Jim provided a quote from Kardec:

"Can anything be more agonizing that the idea that we are doomed to utter and absolute destruction, that our dearest affections, our intelligence, our knowledge so laboriously acquired, are all to be dissolved, thrown away, and lost forever?"

--This of course is the motivation for much religious/spiritual belief. Even if the religion is irrational and without tangible, objective, empirical evidence of its veracity, people still choose to believe in order to assuage their fears which can amount to terror, even panic, in realizing their eventual eternal annihilation.

Kardec says: "Why should we strive to become wiser or better? Why should we lay any restraint on our passions? Why should we weary ourselves with effort and study, if our exertions are to bear no fruit? If, erelong, perhaps tomorrow, all that we have done is to be of no further use to us?"

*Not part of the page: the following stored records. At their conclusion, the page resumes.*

/-
Copyright (c) 2026 the pub-hodgecm-mathlib formalisation cell (harness21).  Prover seat hodgecm-mathlib-F0P2-p06 (g13): road «S3-ram» (LEAD F0P3a-plan (g12); architect
A-p16 (g31); junction pen F0P3a-p01 (g17), J-PACK v2 skeleton v5: the κ-KEYED slice sockets; owner F0P3a-p06 (g15)); 2026-09-02.
-/
import Literature.NumberTheory.Automorphic.UnitaryLatticeTreeRootSliceCountRamified    -- ★ p847590 (this seat): ROW-ROOT-SLICE (brings ★ J6-mult p847357, G3⁺, G3, G1, transitivity)
import Literature.NumberTheory.Automorphic.UnitaryLatticeTreeFixedGrandchildFrameRamified  -- ★ L p847469 (F0P2-p01): `latticeGraphIso_root_eq_of_mem_unitaryInt`
import HarnessLib

/-!
# The lattice graph of a hermitian space — THE κ-KEYED SLICE COUNTS (J-PACK v2 skeleton v5 sockets `row_rootSlice`, `row_offRegionSlice`): a vertex predicate decided on
# each slice by a predicate of the child's FRAME is counted by `#{w ∈ GC(v) : P w} = q · #{children (uκ)·N₁ : Pκ κ}` (Kottwitz 1986 §3; Serre, *Trees*; Bruhat–Tits 1972 §10)

Topic `NumberTheory/Automorphic`; namespace `Literature.NumberTheory.Automorphic.UnitaryLatticeTree`.  THEOREMS ONLY (no definition, no instance, no notation, no named fact,
no `sorry`); kernel lane `--supports stmt-HodgeConjecture-24833`.  Cell `pub/hodgecm-mathlib` (D-0151), crux H413; road «S3-ram» (Literature seeding, count-neutral);
J-PACK v2 skeleton v5 (junction pen F0P3a-p01 (g17) 01:38:15Z): the two SLICE sockets RE-CUT to the κ-keyed shape the assembly consumes — the vertex predicate `P` is decided on
the slice through the child `(uκ)·N₁` by a frame predicate `Pκ κ` (hypothesis `hPκ`, stated for SELF-DUAL, FIXED far vertices `w ≠ v`), and the right-hand side counts
`{c | v ~ c ∧ … ∧ ∃ κ ∈ K₀, c = (uκ)·N₁ ∧ Pκ κ}` (the shape of ★ ROOT-CNT's `hνE`).  THIS FILE: §1 far vertices through a child are self-dual (★ star of `N₁`) — with ★ G3⁺ «every
child passes two levels deep» they are fixed, so `hPκ` applies to EVERY far vertex; §2 ONE generic count at any `v = u·r₀` with the level-two token (root and non-root alike:
★ ROW-ROOT-SLICE ∕ ★ J6-mult), where «`P` along the slice of `c`» ⟺ `Pκ κ` for ANY frame `κ` of `c` because a slice carries `q ≥ 1` fixed far vertices
(★ `ncard_fixed_children_latticeGraphIso_of_congr_sq`); §3 the two socket texts verbatim (`row_rootSlice` v2: `u = 1`, `hdeep`; `row_offRegionSlice` v2: region vertex
`v = u·r₀`, `LEV[v](ϖ^{d₀})`, `d₀ ≥ 3` — the isoceles eigen-data are carried but not used).

HONEST LABEL: HC_CM is proved only modulo the 2 remaining named inputs (hLiu418 24832, h413 24833) until rung 0 closes; nothing printed is asserted here (rooted-tree
bookkeeping over ★ results); «S3-ram» has no books consequence.

## References
* [Kottwitz1986] R. E. Kottwitz, *Base change for unit elements of Hecke algebras*, Compositio Math. 60 (1986), §3 (counting fixed lattices shell by shell).
* [Serre1980Trees] J.-P. Serre, *Trees* (1980), Ch. I §2.3 (rooted trees), Ch. II §1.1 (neighbours of a lattice; fixed subtrees).
* [BruhatTits1972] F. Bruhat, J. Tits, *Groupes réductifs sur un corps local I*, Publ. Math. IHÉS 41 (1972), §10.
* [Tits1979] J. Tits, *Reductive groups over local fields*, PSPM 33.1 (1979), §2.4, §3.5.
-/

set_option autoImplicit false

noncomputable section

open scoped Valued WithZero Matrix MatrixGroups

namespace Literature.NumberTheory.Automorphic.UnitaryLatticeTree

open Literature.NumberTheory.Automorphic Literature.NumberTheory.Automorphic.HermitianLattice
open Literature.NumberTheory.Automorphic.CartanUnique
open Literature.Combinatorics.SimpleGraph.TreeLayers

variable {K : Type*} [Field K] [Valued K ℤᵐ⁰] {σ : K →+* K} {ϖ : K}

/-! ## §1 Far vertices through a child are self-dual -/

/-- **The far vertices through a child are SELF-DUAL**: every neighbour of the type-two vertex `u·N₁` is a self-dual vertex (pull back along `u`; ★ star of `N₁`:
`N₁ < w` forces type `0`). [cite: BruhatTits1972, §10] [cite: Serre1980Trees, II.1.1] [cite: Tits1979, §2.4] -/
theorem isSelfDualLattice_of_adj_latticeGraphIso_N₁ (hvσ : ∀ a, Valued.v (σ a) = Valued.v a) (hσϖ : σ ϖ = -ϖ) (hϖ : Valued.v ϖ = WithZero.exp (-1 : ℤ))
    (u : unitaryGroupOfForm σ ((StdForm.antidiagonal 3).over K)) {w : {M : Submodule 𝒪[K] (Fin 3 → K) // IsVertex σ ϖ ((StdForm.antidiagonal 3).over K) M}} (hcw : (latticeGraph σ ϖ ((StdForm.antidiagonal 3).over K)).Adj (latticeGraphIso σ ϖ ((StdForm.antidiagonal 3).over K) u ⟨latt (Matrix.diagonal ![(1 : K), 1, ϖ]), 2, isVertexLattice_two_N₁_of_neg hσϖ hϖ⟩) w) : IsSelfDualLattice σ ϖ ((StdForm.antidiagonal 3).over K) w.1 := by
  set w' := latticeGraphIso σ ϖ ((StdForm.antidiagonal 3).over K) u⁻¹ w with hw'def
  have hww' : latticeGraphIso σ ϖ ((StdForm.antidiagonal 3).over K) u w' = w := latticeGraphIso_mul_inv_apply _ _
  have hw' : w' ∈ (latticeGraph σ ϖ ((StdForm.antidiagonal 3).over K)).neighborSet ⟨latt (Matrix.diagonal ![(1 : K), 1, ϖ]), 2, isVertexLattice_two_N₁_of_neg hσϖ hϖ⟩ := by
    rw [SimpleGraph.mem_neighborSet, ← (latticeGraphIso σ ϖ ((StdForm.antidiagonal 3).over K) u).map_adj_iff, hww']
    exact hcw
  have hlt := (mem_neighborSet_N₁_iff_of_v hvσ hϖ (isVertexLattice_two_N₁_of_neg hσϖ hϖ) w').1 hw'
  have hsd' : IsSelfDualLattice σ ϖ ((StdForm.antidiagonal 3).over K) w'.1 :=
    (isVertexLattice_two_and_isSelfDualLattice_of_lt_of_v hvσ hϖ ⟨2, isVertexLattice_two_N₁_of_neg hσϖ hϖ⟩ w'.2 hlt).2
  rw [← hww', latticeGraphIso_apply_val]
  exact isVertexLattice_mapGL σ ϖ _ _ u.2 hsd'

--Certainty of annihilation does not mean that a person will succumb to moral depravity or give up striving and living. We are here now and we do have this life to live however long it will last. Some people may not believe in a spiritual or eternal meaning to life but they do manage to find meaning in the here and now via their vocations, pursuits and relationships which can provide enjoyment and/or benefit to others even if they know one day they may be really, really old and definitely really, really dead.

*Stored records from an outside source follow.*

import Summits.BirchSwinnertonDyer.BirchSwinnertonDyer.Theorems.AdditiveBranchIMCMultLowerTameRoadsMultClosedSixteen
import Literature.NumberTheory.EllipticCurves.HeegnerPointsOfConductorConjugationBirchProofs
import HarnessLib

/-!
# Line `tame_roads_mult` (crux `MultLower`, stmt-BirchSwinnertonDyer-19359) — the (M) road sub-row from FIFTEEN printed theorems + `hAFC`

Sequel of `AdditiveBranchIMCMultLowerTameRoadsMultClosedSixteen.lean` (p731173, LEAD g9). Of its sixteen named printed hypotheses, ONE MORE
IS NOW A THEOREM OF THE TREE modulo another hypothesis already on the list: Gross 1991 Prop. 5.3 under Birch's condition, pinned
(`GrossLMS1991.prop53_conj_pinned_birch`, conjunct (B3) of the genus Kolyvagin system over `K″`) is DISCHARGED at every level by
`GrossLMS1991.prop53_conj_pinned_birch_of_exists_isNewformOf` (`Literature/…/HeegnerPointsOfConductorConjugationBirchProofs.lean`, LEAD g9)
GIVEN `exists_isNewformOf`, supplied by the listed `nonempty_modularParametrizationData`. So the (M) road sub-row in analytic rank `≤ 1`
(cell (M), `TameRoadRow`, `r_an = 1 ∨ p ∤ ∏ c_ℓ`) has `ord_p #Ш(E)_an ≤ ord_p #Ш(E)` GIVEN FIFTEEN printed theorems and the research
statement `hAFC` (= the registered stub `stub_tameAwayFromCycM`'s conclusion). THEOREMS ONLY; BSD is proved for no curve by this file;
crux 19359 stays OPEN.
-/

noncomputable section

set_option linter.dupNamespace false

namespace Summit.BirchSwinnertonDyer.BirchSwinnertonDyer.Theorems.TameRoadsMultClosedFifteen

open scoped Classical

open NumberField IsDedekindDomain
open WeierstrassCurve Literature.NumberTheory.EllipticCurves
  Literature.NumberTheory.EllipticCurves.ModularForms
  Literature.NumberTheory.EllipticCurves.Rank1Residual
  Literature.NumberTheory.EllipticCurves.Rank1Residual.Typed

open Summit.BirchSwinnertonDyer.Rank1Residual
open Summit.BirchSwinnertonDyer.Rank1Residual.Additive
open Summit.BirchSwinnertonDyer.BirchSwinnertonDyer.Theorems
open Field Literature.NumberTheory.EllipticCurves.ModularForms
open ThreeFieldRoadSupply

/-- **THE (M) ROAD SUB-ROW FROM FIFTEEN PRINTED THEOREMS AND THE RESEARCH STATEMENT.** Of the sixteen named printed hypotheses of
`TameRoadsMultClosedSixteen.missingLowerBoundAt_of_roadRowM_sixteenFacts`, Gross 1991 Prop. 5.3 (Birch-keyed, pinned) is a THEOREM OF THE TREE
modulo the modular parametrisation already listed (`GrossLMS1991.prop53_conj_pinned_birch_of_exists_isNewformOf` ∘
`exists_isNewformOf_of_nonempty_modularParametrizationData`). So the (M) road sub-row in analytic rank `≤ 1` has `ord_p #Ш(E)_an ≤ ord_p #Ш(E)`
GIVEN FIFTEEN printed theorems and `hAFC`. [cite: GrossLMS1991, §5 Prop. 5.3] [cite: Skinner2016PacificMC, Thm. C] [cite: JetchevSkinnerWan2017, §7.4.1] -/
theorem missingLowerBoundAt_of_roadRowM_fifteenFacts (hDel : Delbourgo1998.prop4_rankZero_pow_dvd_constantCoeff)
    (hGZK : rank_eq_analyticRank_of_analyticRank_le_one) (hmodP : nonempty_modularParametrizationData)
    (hKato : Wuthrich2014.kato_halfEigenCharIdeal_dvd_cyclotomicPrime_of_surjective)
    (hF5 : friedbergHoffstein_exists_twist_ne_zero_ramifiedAt_splitAt)
    (hF6 : friedbergHoffstein_exists_twist_simpleZero_ramifiedAt_splitAt)
    (hGZ73 : GrossZagier1986_thm_I_7_3) (hSk : Skinner2016.thmC_padicValRat_bsd_rank_zero)
    (hCST : CaiShuTian2014.thm11_trivialChar) (hCSTrc : CaiShuTian2014.thm11_ringClassChar)
    (hMaz : mazur_not_dvd_maninConstant_of_odd)
    (hB : Hsieh2014.thmB_exists_isHsiehLFunction_coeff_norm_eq_one_unrPeriod_ramifiedSteinberg)
    (hLZZ : LiuZhangZhang2018.thm151_thm153_modularCurve_heegnerVector_additive_ramifiedSteinberg)
    (hHL : HoffsteinLuo1997_exists_twist_L_one_ne_zero)
    (hNek : Nekovar2007.cmPoint_frobeniusCongruence)
    (hAFC : ∀ (W : WeierstrassCurve ℚ) [W.IsElliptic] [W.IsGloballyMinimal] (p : ℕ) [Fact p.Prime]
      (K : Type) [Field K] [NumberField K],
      W.analyticRank ≤ 1 → N10.CellM W p → TameRoadRow W p → TameRoadField W p K →
      ∀ (N : ℕ) [NeZero N] (Dt : ModularParametrizationData W N), W.conductorNorm ℤ = N →
      ∀ (κ : ZpExtension K p), κ.IsAnticyclotomic → ∀ (γ : Field.absoluteGaloisGroup K) [Fact (κ.IsTopGenerator γ)]
        (𝔭 : HeightOneSpectrum (𝓞 K)), ((p : ℕ) : 𝓞 K) ∈ 𝔭.asIdeal → 𝔭.asIdeal.ramificationIdx (𝓞 ℚ) = 1 →
        𝔭.asIdeal.inertiaDeg (𝓞 ℚ) = 1 → ∀ (𝔭' : HeightOneSpectrum (𝓞 K)), ((p : ℕ) : 𝓞 K) ∈ 𝔭'.asIdeal → 𝔭' ≠ 𝔭 →
        ∀ (ι' : PadicAlgCl p ≃+* ℂ), SchneiderFree.BranchInducesPrime p ι' 𝔭 →
          Module.IsTorsion (IwasawaAlgebra p) (X11b.AcSelmer.XAc (W.baseChange K) p κ 𝔭' ∅ γ) →
          ∀ (κ₁ : ZpExtension K p) (γ₁ : Field.absoluteGaloisGroup K) [Fact (ZpExtension.IsTopGeneratorPair κ₁ κ γ₁ γ)],
            ∃ (A B : PowerSeries (PowerSeries (PadicComplexInt p))) (h : PowerSeries (PadicComplexInt p))
              (ΩK' : ℂ) (Ωp' : ℂ_[p]) (Q' D : PowerSeries (PadicComplexInt p)),
              h ≠ 0 ∧ ΩK' ≠ 0 ∧ Ωp' ≠ 0 ∧ X11b.R1.IsBDPLFunctionInt p ι' 𝔭 κ γ Dt.f ΩK' Ωp' Q' ∧
              (∀ y ∈ (WeierstrassCurve.XGr₂.charIdeal (W.baseChange K) p κ₁ κ 𝔭' γ₁ γ).map
                  (IwasawaAlgebra₂.toUnr₂ p (X11b.R1.toCpInt p)),
                PowerSeries.map (PowerSeries.C : PadicComplexInt p →+* PowerSeries (PadicComplexInt p)) h * B * y ∈
                  Ideal.span {A}) ∧
              PowerSeries.constantCoeff B ≠ 0 ∧ PowerSeries.constantCoeff A = PowerSeries.constantCoeff B * D ∧
              D ≠ 0 ∧ Ideal.span {D} ≤ Ideal.span {Q'})
    (W : WeierstrassCurve ℚ) [W.IsElliptic] [W.IsGloballyMinimal] (p : ℕ) [Fact p.Prime]
    (hr : W.analyticRank ≤ 1) (hcell : N10.CellM W p) (hrow : TameRoadRow W p)
    (htame : W.analyticRank = 1 ∨ ¬ p ∣ W.tamagawaProduct) :
    MissingLowerBoundAt W p :=
  have hnf : exists_isNewformOf := exists_isNewformOf_of_nonempty_modularParametrizationData hmodP
  TameRoadsMultClosedSixteen.missingLowerBoundAt_of_roadRowM_sixteenFacts hDel hGZK hmodP hKato hF5 hF6 hGZ73 hSk hCST hCSTrc
    hMaz hB hLZZ hHL hNek (fun N _ W' K _ _ ↦ GrossLMS1991.prop53_conj_pinned_birch_of_exists_isNewformOf hnf N W' K) hAFC W p
    hr hcell hrow htame

end Summit.BirchSwinnertonDyer.BirchSwinnertonDyer.Theorems.TameRoadsMultClosedFifteen

end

Most people, believers in God or not, also find that behaving justly towards others makes for a better life for themselves than being ruthless, selfish and unkind. Religion does not necessarily confer good character and being without it does not necessitate a descent into barbarity and a meaningless life. Good, ethical values can be taught as a functional way of life in lieu of religion or superstition.

Kardec writes: "There is another doctrine that repudiates the qualification of “Materialist,” because it admits the existence of a principle distinct from matter; we allude to that which asserts that each individual soul is to be absorbed in the Universal Whole. According to this doctrine, each human being assimilates, at birth, a particle of this principle, which constitutes his soul and gives him life, intelligence and sentiment. At death, this soul returns to the common source, and is merged in infinity as a drop of water is merged in the ocean. barbarity and a meaningless life."

--He is assuming that the "soul" is not already absorbed into the "Universal Whole". It may be that our sense of "I-ness" is merely a temporary condition, an illusion of our minds, but that our underlying essence was prior to, during, and after our present existence always absorbed in the Universal Whole.